| Exercise details |
Only lines holding the word "namespace" are wanted from the records; copy all of them.

Start of Records for the task

import Summits.MatrixMultiplication.OmegaCensus.DominoZ11Z11Cover5A
import HarnessLib

/-!
# Kernel covers on `ZMod 11 × ZMod 11`: part `5` (C) (scaling-canonical table)

ω-census `pub-omega`, family (b3), seat pub-omega-group gen 20.  Framing: lottery ticket; floor = certified bounds/negative
ranges.  VALUE: the finite kernel computation behind the `ℤ_11 × ℤ_11` domino cell theorem with a part `5`
(`DominoZ11Z11Cells.lean`, census cell `(1,5,8)@121`); NOT progress on ω.  Normal form (i): 58 806 leaves / 180 991 nodes in
13 chunks (key `polyBE 2 R % 13`, ≤ 20 556 nodes each); files A (search tree, soundness, chunks 0–2), B (3–4), C (5–6),
D (7–9), E (10–12, axis normal forms); B–E all import A only; the assembly `exists_table_entry_11_5` lives in `DominoZ11Z11Cells.lean`.  Exact Python twin: `pub-omega-group-g20/code/emulate2.py 11 5 13`.
-/

namespace Summit.MatrixMultiplication.OmegaCensus

namespace ZpZpDomino

set_option maxHeartbeats 4000000 in
/-- Kernel cover computation, `p = 11`, `d = 5`, normal form (i), chunk `5` of `13`. [folklore] -/
theorem cover_11_5_nf1_5 : coverNF1 11 5 passTreeZ11d5 2 13 5 = true := by decide +kernel

set_option maxHeartbeats 4000000 in
/-- Kernel cover computation, `p = 11`, `d = 5`, normal form (i), chunk `6` of `13`. [folklore] -/
theorem cover_11_5_nf1_6 : coverNF1 11 5 passTreeZ11d5 2 13 6 = true := by decide +kernel

end ZpZpDomino

end Summit.MatrixMultiplication.OmegaCensus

End of Records for the task

| Your solution |
namespace Summit.MatrixMultiplication.OmegaCensus
namespace ZpZpDomino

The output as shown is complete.